Role Description
We are seeking a highly organized and detail-oriented Clinical Trial Submission Manager to join our team on a part-time, contract basis. This role is ideal for a seasoned regulatory professional looking for a flexible, high-impact position within the Swiss clinical research landscape.
- Location: Remote (Must be based in Switzerland).
- Commitment: Up to 14 hours per week (Flexible).
- Type: Freelance / Independent Contractor MUST have your own business registered in CH.
- Focus: Managing the end-to-end submission process for clinical trial applications (CTAs) in compliance with Swiss regulations.
Key responsibilities
- Submission Management: Lead the preparation, assembly, and submission of Clinical Trial Applications (CTAs) to Swissmedic and Ethics Committees via the BASEC portal.
- Lifecycle Maintenance: Manage the submission of substantial amendments, safety reports, and end-of-trial notifications.
- RFI Management: Coordinate and draft high-quality, timely responses to Questions (RfIs) from regulatory authorities and ethics committees.

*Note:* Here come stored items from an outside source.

/-- **Labesse–Waldspurger, Lemme 1.8.1** (second assertion): if `X` lies in the closed positive
chamber (`⟪α k, X⟫ ≥ 0` for `k ∈ K = Δ_0^R`; in particular if `X` is regular) then `C(P, Q, R, X)`
is empty unless `Q = R`.  The printed argument: on `𝔞_Q^R` the weights of `H - X` are `> 0`
while the (relative) roots of `H - X` are `≤ 0`, which is incompatible for `Q ≠ R`; here it is
run on `z = ∑_{k ∈ K ∖ L} ⟪ϖ K k, H - X⟫ α̃_k`, for which `⟪z, z⟫ ≤ 0` by Lemme 1.2.4 and
Lemme 1.2.10 but `⟪ϖ K k, z⟫ = ⟪ϖ K k, H - X⟫ > 0`.
[cite: LabesseWaldspurger2013, Ch. 1, Lemme 1.8.1] -/
theorem IsDualSystem.coneSet_eq_empty_of_inner_root_nonneg (h : IsDualSystem α ϖ)
    (hobt : IsObtuse α) {J L K : Finset ι} (hli : LinIndepOn α K) (hJL : J ⊆ L) (hLK : L ⊆ K)
    (hLK' : L ≠ K) {X : V} (hX : ∀ k ∈ K, 0 ≤ ⟪α k, X⟫) : coneSet α ϖ J L K X = ∅ := by
  ext H
  simp only [Set.mem_empty_iff_false, iff_false]
  rintro ⟨-, hB, hC, hD⟩
  have hJK : J ⊆ K := hJL.trans hLK
  have hliJ : LinIndepOn α J := hli.mono hJK
  -- notation: `D = H - X`, relative roots `αt k`, weight values `x k`, the vector `z`
  set D : V := H - X with hDdef
  set αt : ι → V := fun k => α k - proj α ϖ J (α k) with hαt
  set x : ι → ℝ := fun k => ⟪ϖ K k, D⟫ with hxdef
  set z : V := ∑ k ∈ K \ L, x k • αt k with hzdef
  -- (1) for `k ∈ K ∖ L`: `∑_{k' ∈ K ∖ L} x k' ⟪αt k, αt k'⟫ ≤ 0`
  have hrow : ∀ k ∈ K \ L, ∑ k' ∈ K \ L, x k' * ⟪αt k, αt k'⟫ ≤ 0 := by
    intro k hk
    obtain ⟨hkK, hkL⟩ := Finset.mem_sdiff.1 hk
    have hkJ : k ∉ J := fun hkJ => hkL (hJL hkJ)
    -- `a_k(D) = a_k(H) - a_k(X) ≤ 0`
    have haD : ⟪α k, D - proj α ϖ J D⟫ ≤ 0 := by
      have hsplit : ⟪α k, D - proj α ϖ J D⟫
          = ⟪α k, H - proj α ϖ J H⟫ - ⟪α k, X - proj α ϖ J X⟫ := by
        rw [hDdef, proj_sub, ← inner_sub_right]
        congr 1
        abel
      have haX : 0 ≤ ⟪α k, X - proj α ϖ J X⟫ :=
        (hX k hkK).trans (h.inner_root_le_inner_root_sub_proj hobt hliJ (fun j hj => hX j (hJK hj)) hkJ)
      rw [hsplit]
      linarith [hB k hk]
    -- `a_k(D) = ∑_{K ∖ L} + ∑_{L ∖ J}` and the second sum is `≥ 0`
    rw [h.inner_root_sub_proj_eq_sum hJK hkK D, sdiff_eq_sdiff_union_sdiff hJL hLK,
      Finset.sum_union (disjoint_sdiff_sdiff' J L K)] at haD
    have hLJ : 0 ≤ ∑ k' ∈ L \ J, x k' * ⟪αt k, αt k'⟫ := by
      refine Finset.sum_nonneg fun k' hk' => ?_
      obtain ⟨hk'L, hk'J⟩ := Finset.mem_sdiff.1 hk'
      have hne : k ≠ k' := fun e => hkL (e ▸ hk'L)
      exact mul_nonneg_of_nonpos_of_nonpos (hD k' hk')
        (h.inner_relRoot_relRoot_nonpos hobt hliJ hkJ hk'J hne)
    linarith
  -- (2) hence `⟪z, z⟫ ≤ 0`, so `z = 0`
  have hzz : z = 0 := by
    have hle : ⟪z, z⟫ ≤ 0 := by
      conv_lhs => rw [hzdef]
      rw [sum_inner]
      refine Finset.sum_nonpos fun k hk => ?_
      rw [real_inner_smul_left, inner_sum]
      have : ∑ k' ∈ K \ L, ⟪αt k, x k' • αt k'⟫ = ∑ k' ∈ K \ L, x k' * ⟪αt k, αt k'⟫ :=
        Finset.sum_congr rfl fun k' _ => by rw [real_inner_smul_right]
      rw [this]
      exact mul_nonpos_of_nonneg_of_nonpos (hC k hk).le (hrow k hk)
    exact real_inner_self_nonpos.1 hle
  -- (3) but `⟪ϖ K k₀, z⟫ = x k₀ > 0` for any `k₀ ∈ K ∖ L ≠ ∅`
  obtain ⟨k₀, hk₀⟩ : (K \ L).Nonempty :=
    Finset.sdiff_nonempty.2 fun hKL => hLK' (Finset.Subset.antisymm hLK hKL)
  obtain ⟨hk₀K, hk₀L⟩ := Finset.mem_sdiff.1 hk₀
  have hk₀J : k₀ ∉ J := fun hkJ => hk₀L (hJL hkJ)
  have hpair : ⟪ϖ K k₀, z⟫ = x k₀ := by
    rw [hzdef, inner_sum, Finset.sum_eq_single_of_mem k₀ hk₀]
    · rw [real_inner_smul_right, hαt]
      simp only
      rw [inner_sub_right, h.inner_dual_root_self hk₀K, h.inner_dual_proj hJK hk₀K hk₀J, sub_zero,
        mul_one]
    · intro k hk hkk
      obtain ⟨hkK, hkL⟩ := Finset.mem_sdiff.1 hk
      rw [real_inner_smul_right, hαt]
      simp only
      rw [inner_sub_right, h.inner_dual_root_of_ne hk₀K hkK (Ne.symm hkk),
        h.inner_dual_proj hJK hk₀K hk₀J, sub_zero, mul_zero]
  have hpos : 0 < x k₀ := hC k₀ hk₀
  rw [← hpair, hzz, inner_zero_right] at hpos
  exact lt_irrefl _ hpos

end ConeSets


/-! ## The functions `Γ_P^R(H, X)` (Labesse–Waldspurger, Lemme 1.8.3) -/

section Gamma

variable (α : ι → V) (ϖ : Finset ι → ι → V)

/-- `Γ_P^R(H, X) = ∑_{Q : P ⊂ Q ⊂ R} (-1)^{a_Q - a_R} τ_P^Q(H) τ̂_Q^R(H - X)`
(`J = Δ_0^P`, `K = Δ_0^R`, sum over `L = Δ_0^Q`, `a_Q - a_R = |K ∖ L|`).
[cite: LabesseWaldspurger2013, Ch. 1, §1.8 (before Lemme 1.8.2)] -/
def gammaInd (J K : Finset ι) (H X : V) : ℝ :=
  ∑ L ∈ Finset.Icc J K, (-1 : ℝ) ^ (K \ L).card * tauInd α ϖ J L H * hatTauInd ϖ L K (H - X)

/-- `S(H) = Δ_0^P ∪ {k ∈ K ∖ J : α_k(H_P) > 0}` — the largest `Q` between `P` and `R` with
`τ_P^Q(H) = 1` (`tau_iff_subset_posRootSet`).
[cite: LabesseWaldspurger2013, Ch. 1, Prop. 1.7.2 (proof) and Lemme 1.8.3 (proof)] -/
def posRootSet (J K : Finset ι) (H : V) : Finset ι :=
  J ∪ (K \ J).filter fun k => 0 < ⟪α k, H - proj α ϖ J H⟫

/-- `T(Y) = Δ_0^P ∪ {k ∈ K ∖ J : ϖ_k(Y) ≤ 0}` — the smallest `Q` between `P` and `R` with
`τ̂_Q^R(Y) = 1` (`hatTau_iff_nonposWeightSet_subset`).
[cite: LabesseWaldspurger2013, Ch. 1, Prop. 1.7.2 (proof) and Lemme 1.8.3 (proof)] -/
def nonposWeightSet (J K : Finset ι) (Y : V) : Finset ι :=
  J ∪ (K \ J).filter fun k => ⟪ϖ K k, Y⟫ ≤ 0

variable {α ϖ}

- Compliance: Ensure all trial documentation adheres to the Swiss Human Research Act (HRA), Clinical Trials Ordinance (ClinO), and ICH-GCP guidelines.
- Liaison: Act as the primary point of contact for regulatory bodies to ensure smooth approval timelines.
Experience
- Proven Track Record: Extensive experience in Swiss clinical trial submissions is mandatory.
- Technical Proficiency: Hands-on experience and active registration with Swissmedic and the BASEC portal.
- Regulatory Expertise: In-depth knowledge of the Swiss regulatory environment (HRA, ClinO, ClinO-MD).
- Strategic Problem Solving: Demonstrated experience managing complex amendments and successfully navigating regulatory queries.
- Languages: Fluency in English and at least one official Swiss language (German or French) is highly preferred.
- Residency: Must be currently based in Switzerland with the legal right to work as a freelancer.
This is a specialized role offering significant autonomy. You will have the opportunity to manage critical regulatory milestones for innovative trials while maintaining a healthy work-life balance through a part-time, remote structure.